The same micro-optimization seems to be applicable for C#'s DateTime.DayOfWeek
, DateOnly.DayOfWeek
and possibly other places in Calendar.cs
and ISOWeek.cs
using % 7
.
In short: For the range of "days since epoch" between DateTime.MinValue
and DateTime.MaxValue
we can replace % 7
with this method.
private static uint FastMod7(uint n)
{
Debug.Assert(n < 178_956_973);
return 613_566_757 * n >> 29;
}
If we implement this fast path in DayOfWeek2
, we can similarly to the talk, proof this works by simply enumerating all days between DateTime.MinValue
and DateTime.MaxValue
.
public DayOfWeek DayOfWeek2 => (DayOfWeek)FastMod7((uint)(UTicks / TimeSpan.TicksPerDay) + 1);
private static uint FastMod7(uint n)
{
Debug.Assert(n < 178_956_973);
return 613_566_757 * n >> 29;
}
for (var ticks = DateTime.MinValue.Ticks; ticks <= DateTime.MaxValue.Ticks; ticks += TimeSpan.TicksPerDay)
{
var d = new MyDateTime(ticks);
Debug.Assert(d.DayOfWeek == d.DayOfWeek2);
}
I tried micro benchmarking this and it shows a 5% improvement and a 14 B code size reduction.
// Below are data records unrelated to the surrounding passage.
/-- **Piece B `CuspMemberSource` (the constructive heart: Chebotarev + cusp forcing + local structure).**
For the integral model `B = base c₄ c₆`, a modulus `M` (multiple of `modulus c₄ c₆`) and `τ` with
`τ² = −1` on `B[5]`, `χ̄₅(τ²) = 1`: there are an integer `l`, a prime `q ∤ M` with its place `v`, a prime
`𝔓 ∣ q` of `\bar ℤ` and an arithmetic Frobenius `φ` at `𝔓` such that the member `E = E_{l,1}` is
elliptic, `5`-congruent to `B`, semistable away from `M`, multiplicative at `q` with `v_q(Δ_min) = 5`,
and `φ = −1` on `E[5]`, `χ̄₃(φ) = χ̄₅(φ) = 1`, `χ̄_M(φ) = χ̄_M(τ²)`. -/
def CuspMemberSource : Prop :=
  ∀ (c₄ c₆ : ℤ), c₄ ^ 3 ≠ c₆ ^ 2 → ∀ [(base (c₄ : ℚ) (c₆ : ℚ)).IsElliptic] (M : ℕ) [NeZero M]
    (τ : absoluteGaloisGroup ℚ), modulus c₄ c₆ ∣ M →
    (∀ P : (base (c₄ : ℚ) (c₆ : ℚ)).geomTorsion 5, τ • (τ • P) = -P) →
    modNCyclotomicCharacter ℚ 5 (τ * τ) = 1 →
    ∃ (l : ℤ) (_ : (member (c₄ : ℚ) (c₆ : ℚ) (l : ℚ) 1).IsElliptic) (q : ℕ)
      (v : HeightOneSpectrum (𝓞 ℚ)) (𝔓 : Ideal (absIntegers (𝓞 ℚ) ℚ)) (φ : absoluteGaloisGroup ℚ),
      q.Prime ∧ ¬ q ∣ M ∧ (q : 𝓞 ℚ) ∈ v.asIdeal ∧ 𝔓 ∈ v.primesAbove ∧ IsArithFrobAt (𝓞 ℚ) φ 𝔓 ∧
      Congr (member (c₄ : ℚ) (c₆ : ℚ) (l : ℚ) 1) (base (c₄ : ℚ) (c₆ : ℚ)) ∧
      (∀ w : HeightOneSpectrum (𝓞 ℚ), (M : 𝓞 ℚ) ∉ w.asIdeal →
        (member (c₄ : ℚ) (c₆ : ℚ) (l : ℚ) 1).IsSemistableAt w) ∧
      (member (c₄ : ℚ) (c₆ : ℚ) (l : ℚ) 1).HasMultiplicativeReductionAt v ∧
      (member (c₄ : ℚ) (c₆ : ℚ) (l : ℚ) 1).ordMinimalDiscriminant v = 5 ∧
      (∀ P : (member (c₄ : ℚ) (c₆ : ℚ) (l : ℚ) 1).geomTorsion 5, φ • P = -P) ∧
      modNCyclotomicCharacter ℚ 3 φ = 1 ∧ modNCyclotomicCharacter ℚ 5 φ = 1 ∧
      modNCyclotomicCharacter ℚ M φ = modNCyclotomicCharacter ℚ M (τ * τ)

/-- **Piece C `SurjThreeOfCuspData` (Tate + reducible-case contradiction + Serre): the data of Piece B
force `ρ̄_{E,3}` onto `GL₂(𝔽₃)`.** -/
def SurjThreeOfCuspData : Prop :=
  ∀ (E : WeierstrassCurve ℚ) [E.IsElliptic] (M : ℕ) [NeZero M] (q : ℕ) (v : HeightOneSpectrum (𝓞 ℚ))
    (𝔓 : Ideal (absIntegers (𝓞 ℚ) ℚ)) (φ τ : absoluteGaloisGroup ℚ),
    8 ∣ M → 3 ∣ M →
    (∀ w : HeightOneSpectrum (𝓞 ℚ), (M : 𝓞 ℚ) ∉ w.asIdeal → E.IsSemistableAt w) →
    q.Prime → ¬ q ∣ M → (q : 𝓞 ℚ) ∈ v.asIdeal → 𝔓 ∈ v.primesAbove → IsArithFrobAt (𝓞 ℚ) φ 𝔓 →
    E.HasMultiplicativeReductionAt v → E.ordMinimalDiscriminant v = 5 →
    (∀ P : E.geomTorsion 5, φ • P = -P) →
    modNCyclotomicCharacter ℚ 3 φ = 1 → modNCyclotomicCharacter ℚ 5 φ = 1 →
    modNCyclotomicCharacter ℚ M φ = modNCyclotomicCharacter ℚ M (τ * τ) →
    E.HasSurjectiveModNGaloisRep ((3 : ℕ) : ℤ)

/-- **THE JOIN (PROVED): `SquareSource ∧ IntegralModel ∧ CuspMemberSource ∧ SurjThreeOfCuspData ⇒
CuspForcedSource`.** -/
theorem cuspForcedSource_of_pieces (hA : SquareSource) (hI : IntegralModel) (hB : CuspMemberSource)
    (hC : SurjThreeOfCuspData) : CuspForcedSource := by
  intro W _ ρ hρ hirr
  obtain ⟨τ, hτ, hχτ⟩ := hA W ρ hρ hirr
  obtain ⟨c₄, c₆, hΔ, hBell, hBW⟩ := hI W
  haveI := hBell
  haveI : NeZero (modulus c₄ c₆) :=
    ⟨mul_ne_zero (by norm_num) (Int.natAbs_ne_zero.mpr (sub_ne_zero.mpr hΔ))⟩
  have hτB : ∀ P : (base (c₄ : ℚ) (c₆ : ℚ)).geomTorsion 5, τ • (τ • P) = -P := by
    obtain ⟨e, he⟩ := hBW
    intro P
    apply e.injective
    rw [he, he, hτ, map_neg]
  obtain ⟨l, hEll, q, v, 𝔓, φ, hq, hqM, hv, h𝔓, hφ, hcongr, hss, hmult, hord, hneg, h3, h5, hM⟩ :=
    hB c₄ c₆ hΔ (modulus c₄ c₆) τ dvd_rfl hτB hχτ
  haveI := hEll
  refine ⟨member (c₄ : ℚ) (c₆ : ℚ) (l : ℚ) 1, hEll, congr_trans hcongr hBW, ?_⟩
  exact hC _ (modulus c₄ c₆) q v 𝔓 φ τ (dvd_mul_of_dvd_left (by norm_num) _)
    (dvd_mul_of_dvd_left (by norm_num) _) hss hq hqM hv h𝔓 hφ hmult hord hneg h3 h5 hM

/-- hence the registered stub from the four pieces (PROVED). -/
theorem stubSwitch_of_pieces (hA : SquareSource) (hI : IntegralModel) (hB : CuspMemberSource)
    (hC : SurjThreeOfCuspData) : StubSwitch :=
  stubSwitch_of_cuspForcedSource (cuspForcedSource_of_pieces hA hI hB hC)

/-! ## §A helpers for `SquareSource` -/

/-- **G1a′ (S; statement VERBATIM = gen-5/gen-7 `NegOneIsSquare`; every finite fact it needs is DECIDED in
`STUB_IDEAS_stub_switch_2g7_Sketch.lean` §2–§3: `orders_SL2`, `invol`, `s3_pair/s3_comm/normC3_gen`,
`u5_pair/u5_comm/normU_gen`, `GL_orders`).**  `G ≤ GL₂(𝔽₅)` with `det G = 𝔽₅ˣ`, `H ≤ G` with
`det(H)² = 1`, `H` without a common eigenline and non-abelian ⇒ some `g ∈ G` has `g² = −1`. -/
def NegOneIsSquare : Prop :=
  ∀ (G H : Subgroup (GL (Fin 2) (ZMod 5))), H ≤ G →
    (∀ d : (ZMod 5)ˣ, ∃ g ∈ G, Matrix.GeneralLinearGroup.det g = d) →
    (∀ h ∈ H, Matrix.GeneralLinearGroup.det h ^ 2 = 1) →
    (∀ w : Fin 2 → ZMod 5, w ≠ 0 → ∃ h ∈ H, ∀ c : ZMod 5,
      (h : Matrix (Fin 2) (Fin 2) (ZMod 5)) *ᵥ w ≠ c • w) →
    (∃ h₁ ∈ H, ∃ h₂ ∈ H, h₁ * h₂ ≠ h₂ * h₁) →
    ∃ g ∈ G, g * g = -1

/-- G1a′ (S): the sylow-free case analysis of gen 7 §4 over the decided tables. -/
theorem negOneIsSquare : NegOneIsSquare := by
  sorry

/-- **G1′ (S, framing glue): `G = range ρ̄`, `H = ρ̄(Γ_{ℚ(√5)})`; `det ρ̄ = χ̄₅` onto
(`det_eq_modPCyclotomicCharacter_of_isTorsionGaloisRep_holds`, `χ̄₅` onto over `ℚ`), `χ̄₅² = 1` on
`Γ_{ℚ(√5)}`, no common eigenline / non-abelian from `IsAbsIrreducibleOverSqrt 5`; G1a′ gives `ρ̄(τ)² = −1`,
the frame turns it into `τ • (τ • P) = −P`, and `χ̄₅(τ²) = det(−1) = 1`.** -/
theorem helper_exists_tau_sq_eq_neg (hG : NegOneIsSquare) (W : WeierstrassCurve ℚ) [W.IsElliptic]
    (ρ : ModPGaloisRep ℚ (ZMod 5) 2) (hρ : W.IsTorsionGaloisRep 5 ρ)
    (hirr : ρ.IsAbsIrreducibleOverSqrt 5) :
    ∃ τ : absoluteGaloisGroup ℚ, (∀ P : W.geomTorsion 5, τ • (τ • P) = -P) ∧
      modNCyclotomicCharacter ℚ 5 (τ * τ) = 1 := by
  sorry

/-- Piece A from G1a′ + G1′ (PROVED glue). -/
theorem squareSource_of (hG : NegOneIsSquare) : SquareSource :=
  fun W _ ρ hρ hirr => helper_exists_tau_sq_eq_neg hG W ρ hρ hirr

/-! ## §I the integral model (S−) -/

/-- **I0 (S−).** `W ≅ base(W.c₄, W.c₆)` (`congr_fisherModel`), then rescale by `d⁶`, `d` a common
denominator (`scale_smul_short`, `congr_of_smul_eq`, `congr_symm/trans`); `IsElliptic` transports along
variable changes. -/
theorem integralModel : IntegralModel := by
  sorry

/-! ## §B helpers for `CuspMemberSource`
B1 is the TREE fact `chebotarev_geomTorsion_holds` (applied to `base`, level `n = M`, `σ = τ * τ`,
`S = {p : p ∣ M}`); F1 is the tree NAMED FACT `thm132_geomTorsionFive_of_hesseFamily`. -/

/-- **B2 (XS): equal actions on `W[n]` restrict to `W[d]`, `d ∣ n`.** -/
theorem helper_smul_eq_of_dvd (W : WeierstrassCurve ℚ) {d n : ℤ} (hdn : d ∣ n)
    {φ σ : absoluteGaloisGroup ℚ} (h : ∀ P : W.geomTorsion n, φ • P = σ • P)
    (P : W.geomTorsion d) : φ • P = σ • P := by
  sorry

/-- **B3 = G2 (S): equal actions on `W[n]` ⇒ equal `χ̄_n`** (`det ρ̄_{W,n} = χ̄_n`: tree PROVED
`det_eq_modNCyclotomicCharacter`, one frame of `W[n]` for both elements). -/
theorem helper_cyclotomic_eq_of_smul_eq (W : WeierstrassCurve ℚ) [W.IsElliptic] {n : ℕ} [NeZero n]
    (hn : 2 ≤ n) {φ σ : absoluteGaloisGroup ℚ} (h : ∀ P : W.geomTorsion n, φ • P = σ • P) :
    modNCyclotomicCharacter ℚ n φ = modNCyclotomicCharacter ℚ n σ := by
  sorry

/-- `(ℤ/3)ˣ` has exponent `2` (PROVED, `decide`). -/
theorem units_zmod3_mul_self (x : (ZMod 3)ˣ) : x * x = 1 := by
  revert x; decide

/-- **B4 (PROVED, XS): `χ̄₃(τ²) = 1`.** -/
theorem helper_chi3_sq (τ : absoluteGaloisGroup ℚ) : modNCyclotomicCharacter ℚ 3 (τ * τ) = 1 := by
  rw [map_mul]; exact units_zmod3_mul_self _

/-- **B5 = C1-i (S): a Frobenius-fixed algebraic integer is congruent to a rational integer mod `𝔓`.** -/
theorem helper_exists_int_congr_of_frob_fixed {v : HeightOneSpectrum (𝓞 ℚ)}
    {𝔓 : Ideal (absIntegers (𝓞 ℚ) ℚ)} (h𝔓 : 𝔓 ∈ v.primesAbove)
    {φ : absoluteGaloisGroup ℚ} (hφ : IsArithFrobAt (𝓞 ℚ) φ 𝔓)
    (A : absIntegers (𝓞 ℚ) ℚ) (hA : φ • A = A) : ∃ a : ℤ, A - a ∈ 𝔓 := by
  sorry

/-- **B6 = C1a (M−, the one genuinely new computation of the line): `Frob = −1` on `B[5]` and `χ̄₅(Frob) = 1`
⇒ Fisher's `𝔇_B(·,1)` has a root mod `q`.**  Plan (all inputs kernel-side): `T ∈ B[5]∖0`, `x = x(T)`,
`x(2T) = N(x)/(4f(x))`; `x` is a root of the explicit `ψ₅` (`PSI5` of `…_2g6_Cert.lean`; `= preΨ'₅`,
`zsmul_some_eq_zero_iff_eval_ΨSq`); `p := ζ + ζ⁴` (`ζ` a primitive 5th root) has `p² + p − 1 = 0`;
`φ` fixes `x` (`φT = −T`) and `ζ` (`χ̄₅(φ) = 1`); the KERNEL-CERTIFIED cusp identity
`D_LL_MM_eq_zero` gives `𝔇(LL(x,p), MM(x)) = 0` with `LL, MM` `φ`-fixed and `𝔓`-integral (`5x ∈ \bar ℤ`,
`q ≠ 5`); if `MM = 12f(x) ∈ 𝔓` then `𝔇 ≡ LL¹² (mod 𝔓)` forces `LL ∈ 𝔓`, hence `N(x) ∈ 𝔓`, and a Bézout
identity `U·f + V·N = 2^a3^b(c₄³−c₆²)^k` (`ring`) contradicts `q ∤ 6(c₄³−c₆²)`; so `ξ = LL/MM` is a
`φ`-fixed `𝔓`-integral root of `𝔇(·,1)`, congruent to some `r ∈ ℤ` (B5), and `q ∣ 𝔇(r,1)` (`𝔓 ∩ ℤ = (q)`). -/
theorem helper_D_root_mod_q (c₄ c₆ : ℤ) (hΔ : c₄ ^ 3 ≠ c₆ ^ 2) [(base (c₄ : ℚ) (c₆ : ℚ)).IsElliptic]
    {q : ℕ} (hq : q.Prime) (hq0 : ¬ (q : ℤ) ∣ 30 * (c₄ ^ 3 - c₆ ^ 2))
    {v : HeightOneSpectrum (𝓞 ℚ)} (hv : (q : 𝓞 ℚ) ∈ v.asIdeal)
    {𝔓 : Ideal (absIntegers (𝓞 ℚ) ℚ)} (h𝔓 : 𝔓 ∈ v.primesAbove)
    {φ : absoluteGaloisGroup ℚ} (hφ : IsArithFrobAt (𝓞 ℚ) φ 𝔓)
    (hζ : modNCyclotomicCharacter ℚ 5 φ = 1)
    (hneg : ∀ P : (base (c₄ : ℚ) (c₆ : ℚ)).geomTorsion 5, φ • P = -P) :
    ∃ r : ℤ, (q : ℤ) ∣ D c₄ c₆ r 1 := by
  sorry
BenchmarkDotNet v0.14.1-nightly.20250503.223, Windows 11 (10.0.26100.3775)
Unknown processor
.NET SDK 10.0.100-preview.3.25201.16
[Host] : .NET 10.0.0 (10.0.25.17105), X64 RyuJIT AVX-512F+CD+BW+DQ+VL+VBMI
DefaultJob : .NET 10.0.0 (10.0.25.17105), X64 RyuJIT AVX-512F+CD+BW+DQ+VL+VBMI
Method | Mean | Error | StdDev | Ratio | RatioSD | Code Size |
---|---|---|---|---|---|---|
DayOfWeek | 0.2111 ns | 0.0015 ns | 0.0013 ns | 1.00 | 0.01 | 63 B |
DayOfWeek2 | 0.2010 ns | 0.0039 ns | 0.0035 ns | 0.95 | 0.02 | 49 B |
asm
.NET 10.0.0 (10.0.25.17105), X64 RyuJIT AVX-512F+CD+BW+DQ+VL+VBMI
; WeekDayBenchmark0.DayOfWeek()
mov rdx,[rcx+8]
mov rax,3FFFFFFFFFFFFFFF
and rdx,rax
mov rcx,28B8FFC778816079
mov rax,rdx
mul rcx
shr rdx,25
lea ecx,[rdx+1]
mov rdx,2492492492492493
mov eax,ecx
mul rdx
imul eax,edx,7
sub ecx,eax
mov eax,ecx
ret
; Total bytes of code 63
.NET 10.0.0 (10.0.25.17105), X64 RyuJIT AVX-512F+CD+BW+DQ+VL+VBMI
; WeekDayBenchmark0.DayOfWeek2()
mov rdx,[rcx+8]
mov rax,3FFFFFFFFFFFFFFF
and rdx,rax
mov rcx,28B8FFC778816079
mov rax,rdx
mul rcx
shr rdx,25
inc edx
imul eax,edx,24924925
shr eax,1D
ret
; Total bytes of code 49
Benchmark code
using BenchmarkDotNet.Attributes;
using BenchmarkDotNet.Running;
using System.Diagnostics;
using System;
BenchmarkRunner.Run<WeekDayBenchmark>();
[DisassemblyDiagnoser]
public class WeekDayBenchmark
{
public MyDateTime MyDateTime0 { get; set; }
[GlobalSetup]
public void GlobalSetup()
{
MyDateTime0 = new MyDateTime(DateTime.MaxValue.Ticks);
}
[Benchmark(Baseline = true)]
public DayOfWeek DayOfWeek() => MyDateTime0.DayOfWeek;
[Benchmark]
public DayOfWeek DayOfWeek2() => MyDateTime0.DayOfWeek2;
}
public readonly partial struct MyDateTime
{
private const ulong TicksMask = 0x3FFFFFFFFFFFFFFF;
internal readonly ulong _dateData;
public MyDateTime(long ticks)
{
_dateData = (ulong)ticks;
}
private ulong UTicks => _dateData & TicksMask;
public DayOfWeek DayOfWeek => (DayOfWeek)(((uint)(UTicks / TimeSpan.TicksPerDay) + 1) % 7);
public DayOfWeek DayOfWeek2 => (DayOfWeek)FastMod7((uint)(UTicks / TimeSpan.TicksPerDay) + 1);
private static uint FastMod7(uint n)
{
Debug.Assert(n < 178_956_973);
return 613_566_757 * n >> 29;
}
}
Is this something that would be worth pursuing in the BCL or is it either not worth the complexity, should be handled by the JIT or something else?